Family mediators could also make use of DanShaRi to coach divorcing parties who are emotionally stuck with the shattered relationship, the financial dispute and issues relating to their children to move on and redefine their relationship. If a divorcing party is still at the stage of denial and anger, it is unlikely that the party will be emotionally and psychologically prepared for the mediation process because he/she either is still hopeful about the relationship or is still too angry to negotiate. It is only when both parties accept the fact that the marriage relationship has come to an end emotionally and sociologically, they will then be ready to end it legally by thereafter making the best use of mediation to declutter issues arising out of the closure of the relationship. By explaining to the parties that they can choose to refuse litigation entering into their lives, let go of the unhappiness derived from the marriage and stay away from the obsession of obtaining a favourable judgment from the court, the mediator may in effect inject the philosophy of DanShaRi to the parties so as to facilitate them to be more ready to go through the mediation process.

Although Albert Einstein once asked “if a cluttered desk is a sign of a cluttered mind, of what, then, an empty desk a sign?”, modern psychologists seem to suggest otherwise – clutter breeds stress. Mediators, to some extent, are like clutter management consultants. In the process of mediation, mediators use questioning, listening, summarizing, reframing, reality-testing and other skills to facilitate the disputants to understand their needs, concerns and fears (collectively “interests”) behind their positions, generate options to address the interests and understand their BATNA/WATNA. Mediators are in substance helping the disputants understand themselves better and deeper.

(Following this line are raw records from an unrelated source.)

import Summits.AnomalousDissipation.AnomalousDissipation.Theses.TwoAndHalfD
import Literature.Analysis.FluidPDE.PassiveScalarForced
import Mathlib

/-!
# Sketch (crux-ideate r1, ideator 3) for crux `TwoAndHalfD.TwohalfdThesis`
# (stmt-AnomalousDissipation-0206) — first lemmas of the idea cards

* Card A `eternal-from-transients`: `survivor_of_longTransients` (PROVED, abstract Cantor
  intersection) + the typed transfer chain `UniformLoudTransients → LoudSurvivorFamily`
  (`EternalFromTransients`, the card's first crux-sized lemma) and
  `LoudSurvivorFamily → TwohalfdThesis` (`SurvivorLift`, M: windows ⇒ limsup means + 2½-D lift).
* Card B `torque-slaved-source`: `TorqueComparison` (parabolic comparison of the two `Pr = 1`
  scalars on a sign-definite torque region; provable by the weak maximum principle) and the
  design lemmas `SmoothOfTorque`, `zeroMean_of_oddTorque`.

Statements only elaborate (`def … : Prop`), except the proved abstract lemma.
-/

noncomputable section

set_option linter.dupNamespace false

open scoped BigOperators Topology InnerProductSpace
open Filter Set Function MeasureTheory

namespace Summit.AnomalousDissipation.AnomalousDissipation.Cruxes.TwohalfdThesis.SketchIdeator3

open Literature.Analysis
open Literature.Analysis.FunctionSpaces Literature.Analysis.FunctionSpaces.Torus
open Literature.Analysis.FluidPDE Literature.Analysis.FluidPDE.Torus
open Summit.AnomalousDissipation.AnomalousDissipation.Theses.TwoAndHalfD

/-- The flat two-torus. -/
local notation "𝕋²" => UnitAddTorus (Fin 2)
/-- Planar velocity values. -/
local notation "E²" => EuclideanSpace ℝ (Fin 2)

/-! ## Card A — eternity by compactness (survivor sets) -/

/-- **Survivor principle (abstract Cantor intersection).** If a continuous self-map has, for every
`n`, an orbit segment of length `n` starting in a compact set `K` and staying in a closed set `G`,
then it has an orbit starting in `K` that stays in `G` forever.  No hyperbolicity, no invariant
measure, no periodic orbit is needed: nested compact non-empty sets. -/
theorem survivor_of_longTransients {X : Type*} [TopologicalSpace X] [T2Space X]
    {K G : Set X} (hK : IsCompact K) (hG : IsClosed G) (Φ : X → X) (hΦ : Continuous Φ)
    (h : ∀ n : ℕ, ∃ x ∈ K, ∀ k ≤ n, Φ^[k] x ∈ G) :
    ∃ x ∈ K, ∀ k : ℕ, Φ^[k] x ∈ G := by
  -- the nested sets `A n = K ∩ {x | the first n+1 iterates stay in G}`
  let A : ℕ → Set X := fun n => K ∩ {x | ∀ k ≤ n, Φ^[k] x ∈ G}
  have hGk : ∀ k : ℕ, IsClosed ((Φ^[k]) ⁻¹' G) := fun k => hG.preimage (hΦ.iterate k)
  have hcl : ∀ n, IsClosed {x : X | ∀ k ≤ n, Φ^[k] x ∈ G} := by
    intro n
    have : {x : X | ∀ k ≤ n, Φ^[k] x ∈ G} = ⋂ k ∈ {k : ℕ | k ≤ n}, (Φ^[k]) ⁻¹' G := by
      ext x; simp
    rw [this]
    exact isClosed_biInter fun k _ => hGk k
  have hAcl : ∀ n, IsClosed (A n) := fun n => hK.isClosed.inter (hcl n)
  have hA0 : IsCompact (A 0) := hK.inter_right (hcl 0)
  have hmono : ∀ n, A (n + 1) ⊆ A n := by
    intro n x hx
    exact ⟨hx.1, fun k hk => hx.2 k (Nat.le_succ_of_le hk)⟩
  have hne : ∀ n, (A n).Nonempty := by
    intro n
    obtain ⟨x, hxK, hx⟩ := h n
    exact ⟨x, hxK, hx⟩
  obtain ⟨x, hx⟩ :=
    IsCompact.nonempty_iInter_of_sequence_nonempty_isCompact_isClosed A hmono hne hA0 hAcl
  rw [Set.mem_iInter] at hx
  refine ⟨x, (hx 0).1, fun k => ?_⟩
  exact (hx k).2 k le_rfl

/-- Windowed loudness of a classical 2½-D pair `(v, θ)` on the window `[kτ, (k+1)τ]`: window-mean
of `2·kineticEnergy v + ‖θ‖²` at most `E` and window-mean of `ν(‖∇v‖² + ‖∇θ‖²)` at least `ε`
(pointwise norms of smooth slices; no `limsup`, no `toReal` junk). -/
def LoudWindow (ν E ε τ : ℝ) (v : ℝ → 𝕋² → E²) (θ : ℝ → 𝕋² → ℝ) (k : ℕ) : Prop :=
  τ⁻¹ * (∫ t in ((k : ℝ) * τ)..(((k : ℝ) + 1) * τ), (2 * kineticEnergy (v t) + scalarL2Sq (θ t))) ≤ E ∧
  ε ≤ τ⁻¹ * ∫ t in ((k : ℝ) * τ)..(((k : ℝ) + 1) * τ), ν * (gradNormSq (v t) + scalarGradNormSq (θ t))

/-- **C⁺ of card A (the residual, per-ν and finite-horizon).** One steady smooth admissible pair
`(g, h)`, thresholds `E, ε, τ`, a viscosity ladder `ν_j → 0`, and FOR EVERY `j` AND EVERY HORIZON `n`
some classical 2-D Navier–Stokes solution `v` (force `g`, any smooth data) with its classical sourced
scalar `θ` (source `h`, any smooth data, `Pr = 1`) loud on each of the first `n` windows.  The data
may depend on `n`; nothing is asked beyond time `nτ`. -/
def UniformLoudTransients : Prop :=
  ∃ (g : 𝕋² → E²) (h : 𝕋² → ℝ), IsSmooth g ∧ IsDivFree g ∧ HasZeroMean g ∧ IsSmooth h ∧
    HasZeroMean h ∧ ∃ (E ε τ : ℝ), 0 < ε ∧ 0 < τ ∧ ∃ ν : ℕ → ℝ, (∀ j, 0 < ν j) ∧
    Tendsto ν atTop (𝓝 0) ∧
    ∀ (j n : ℕ), ∃ (v : ℝ → 𝕋² → E²) (p : ℝ → 𝕋² → ℝ) (θ : ℝ → 𝕋² → ℝ),
      IsClassicalNSSolutionOn (Set.Ici 0) (ν j) (fun _ => g) v p ∧
      IsClassicalScalarTransportForcedOn (Set.Ici 0) (ν j) v (fun _ => h) θ ∧
      ∀ k : ℕ, k < n → LoudWindow (ν j) E ε τ v θ k

/-- **Eternal version** (what the survivor principle produces): the same, with ONE trajectory per
`j` loud on every window. -/
def LoudSurvivorFamily : Prop :=
  ∃ (g : 𝕋² → E²) (h : 𝕋² → ℝ), IsSmooth g ∧ IsDivFree g ∧ HasZeroMean g ∧ IsSmooth h ∧
    HasZeroMean h ∧ ∃ (E ε τ : ℝ), 0 < ε ∧ 0 < τ ∧ ∃ ν : ℕ → ℝ, (∀ j, 0 < ν j) ∧
    Tendsto ν atTop (𝓝 0) ∧
    ∀ j : ℕ, ∃ (v : ℝ → 𝕋² → E²) (p : ℝ → 𝕋² → ℝ) (θ : ℝ → 𝕋² → ℝ),
      IsClassicalNSSolutionOn (Set.Ici 0) (ν j) (fun _ => g) v p ∧
      IsClassicalScalarTransportForcedOn (Set.Ici 0) (ν j) v (fun _ => h) θ ∧
      ∀ k : ℕ, LoudWindow (ν j) E ε τ v θ k

/-- **First lemma of card A (typed; size L).** Eternity is free in 2½-D: at fixed `ν > 0` the
time-`τ` map of (2-D NS, sourced scalar) is continuous and compact on `L² × L²` and the set of
states whose next window is loud is closed in the `H¹ × H¹`-compact image `Φ_τ(ball)`, so
`survivor_of_longTransients` applies at each `j` (thresholds `E, ε, τ` are `j`-uniform by
hypothesis; nothing else needs to be uniform). -/
def EternalFromTransients : Prop :=
  UniformLoudTransients → LoudSurvivorFamily

/-- **Glue of card A (typed; size M).** Loud windows for all `k` ⇒ `limsup` Cesàro means obey the
same bounds (`meanEnergy ≤ E`, `meanDissipation ≥ ε`, honest: bounded classical integrands); the
classical pair lifts to an `x₃`-invariant global Leray–Hopf solution `twoHalf v θ` with force
`twoHalf g h` (`Torus.isClassicalNSSolutionOn_twoHalf` + classical ⇒ Leray–Hopf, both in tree). -/
def SurvivorLift : Prop :=
  LoudSurvivorFamily → TwohalfdThesis

/-- The chain of card A concludes the crux BY NAME (kernel-checked composition). -/
theorem cardA_chain (h₁ : EternalFromTransients) (h₂ : SurvivorLift) :
    UniformLoudTransients → TwohalfdThesis :=
  fun h => h₂ (h₁ h)

/-! ## Card B — torque-slaved source and the Pr = 1 comparison principle -/

/-- **First lemma of card B (typed; provable by the weak parabolic maximum principle).**
Two classical sourced scalars in the SAME drift with the SAME diffusivity (`Pr = 1`: vorticity
`θ_G`, source `G = curl g`; passive third component `θ_h`, source `h`).  On a space–time cylinder
`[t₀,t₁] × D` on which the source is dominated by the torque in RATIO, `|h| ≤ K·G` pointwise
(so `G ≥ 0` there; `K = 0` where `h` vanishes identically, `K = sup|F(s)/s|` for a torque-slaved
`h = F ∘ G` on `{G > 0}`), the scalar is slaved to the vorticity up to parabolic-boundary data:
`|θ_h| ≤ W + K (θ_G + M)` on the cylinder.  Proof: `K(θ_G + M) + W ∓ θ_h` are supersolutions
(`L = ∂ₜ + u·∇ − κΔ` gives `K G ∓ h ≥ 0`), nonnegative on the parabolic boundary.  With `K = 0`
(source flat-zero on strong torque) it is the bare maximum principle: no pile-up of `θ_h` in ANY
strong-torque trap, pinned or not. -/
def TorqueComparison : Prop :=
  ∀ (κ t₀ t₁ : ℝ) (u : ℝ → 𝕋² → E²) (sG sh θG θh : ℝ → 𝕋² → ℝ) (D : Set 𝕋²) (K M W : ℝ),
    0 < κ → t₀ < t₁ → IsOpen D → 0 ≤ K →
    IsClassicalScalarTransportForcedOn (Set.Icc t₀ t₁) κ u sG θG →
    IsClassicalScalarTransportForcedOn (Set.Icc t₀ t₁) κ u sh θh →
    (∀ t ∈ Set.Icc t₀ t₁, ∀ x ∈ D, |sh t x| ≤ K * sG t x) →
    (∀ x ∈ closure D, -M ≤ θG t₀ x ∧ |θh t₀ x| ≤ W) →
    (∀ t ∈ Set.Icc t₀ t₁, ∀ x ∈ frontier D, -M ≤ θG t x ∧ |θh t x| ≤ W) →
    ∀ t ∈ Set.Icc t₀ t₁, ∀ x ∈ D, |θh t x| ≤ W + K * (θG t x + M)

/-- **Corollary shape (typed): bare maximum principle where the source vanishes.** The `K = 0`
instance, stated on its own because it is what kills trap pile-up: if `h ≡ 0` on the cylinder then
`|θ_h|` is bounded by its parabolic-boundary values. -/
def SourceFreeMaxPrinciple : Prop :=
  ∀ (κ t₀ t₁ : ℝ) (u : ℝ → 𝕋² → E²) (sh θh : ℝ → 𝕋² → ℝ) (D : Set 𝕋²) (W : ℝ),
    0 < κ → t₀ < t₁ → IsOpen D →
    IsClassicalScalarTransportForcedOn (Set.Icc t₀ t₁) κ u sh θh →
    (∀ t ∈ Set.Icc t₀ t₁, ∀ x ∈ D, sh t x = 0) →
    (∀ x ∈ closure D, |θh t₀ x| ≤ W) →
    (∀ t ∈ Set.Icc t₀ t₁, ∀ x ∈ frontier D, |θh t x| ≤ W) →
    ∀ t ∈ Set.Icc t₀ t₁, ∀ x ∈ D, |θh t x| ≤ W

/-- **Design lemma B1 (typed; routine).** A torque-slaved source `h = F ∘ G` is smooth when the
profile `F : ℝ → ℝ` and the torque `G` are. -/
def SmoothOfTorque : Prop :=
  ∀ (F : ℝ → ℝ) (G : 𝕋² → ℝ), ContDiff ℝ (⊤ : ℕ∞) F → IsSmooth G → IsSmooth (F ∘ G)

/-- **Design lemma B2 (typed; routine).** If the torque is odd under a translation of the torus
(`G (x + c) = -G x`, e.g. `c = (½,½)` for `G = A(cos 2πx₁ + cos 2πx₂) + B(cos 2πbx₁ + cos 2πbx₂)`
with `b` odd) and the profile `F` is odd, then `h = F ∘ G` has zero mean (translation invariance of
Haar measure), so `(g, h)` is an admissible steady force pair for the crux. -/
def ZeroMeanOfOddTorque : Prop :=
  ∀ (F : ℝ → ℝ) (G : 𝕋² → ℝ) (c : 𝕋²), (∀ s, F (-s) = -F s) → Continuous F → Continuous G →
    (∀ x, G (x + c) = -G x) → HasZeroMean (F ∘ G)

/-- `SmoothOfTorque` holds (composition of `C^∞` maps through the periodic lift). -/
theorem smoothOfTorque_holds : SmoothOfTorque := by
  intro F G hF hG
  -- `lift (F ∘ G) = F ∘ lift G` definitionally
  exact hF.comp hG

/-- `ZeroMeanOfOddTorque` holds (translation invariance of Haar measure on `T²` and oddness). -/
theorem zeroMeanOfOddTorque_holds : ZeroMeanOfOddTorque := by
  intro F G c hF _hFc _hGc hG
  unfold HasZeroMean
  have h1 : ∫ x, (F ∘ G) (x + c) = ∫ x, (F ∘ G) x :=
    integral_add_right_eq_self (fun x => (F ∘ G) x) c
  have h2 : ∫ x, (F ∘ G) (x + c) = -∫ x, (F ∘ G) x := by
    rw [← integral_neg]
    refine integral_congr_ae (Filter.Eventually.of_forall fun x => ?_)
    simp [Function.comp, hG x, hF]
  linarith

end Summit.AnomalousDissipation.AnomalousDissipation.Cruxes.TwohalfdThesis.SketchIdeator3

The shift of a mindset on the part of the disputants is quite often a by-product of the process which leads to a settlement. Each party, through the mediation process, should be able to review one’s relationship with the dispute and with the other party. With the self-determination principle, each party may decide the way forward as to whether the dispute should be abandoned and parted with by way of a settlement and how to do it.

Fans of William Ury and readers of his book “Getting To Yes with Yourself” will probably remember Ury’s description about his involvement in the dispute between Abilio Diniz, a highly successful and prominent businessman from Brazil and his French business partner. The Financial Times described the dispute as “one of the biggest cross-continental boardroom showdowns in history.” During the mediation, Ury asked Abilio what he really wanted. In addition to getting a list of things that Abilio would like to have, Ury noticed that Abilio wanted to have freedom and his partner also wanted to run the company freely. Eventually, the settlement, amongst other things, was that Abilio was released from a 3-year non-compete clause and at the same time he agreed to leave the board. Ury, though without him knowing, had assisted the parties to settle by using the core values of DanShaRi. Had the parties been obsessed with the dispute and the related litigation, they would not have let go of the hatred arising out of the dispute and thus would not have freed up sufficient mental and psychological space for Abilio to move on with his freedom to do other things upon departure from the company and for the French businessman to run the company without intervention.

With the philosophy of DanShaRi in mind, mediators would be in a better position to assist the parties not to cling to something simply because they have spent a lot of time and money on it.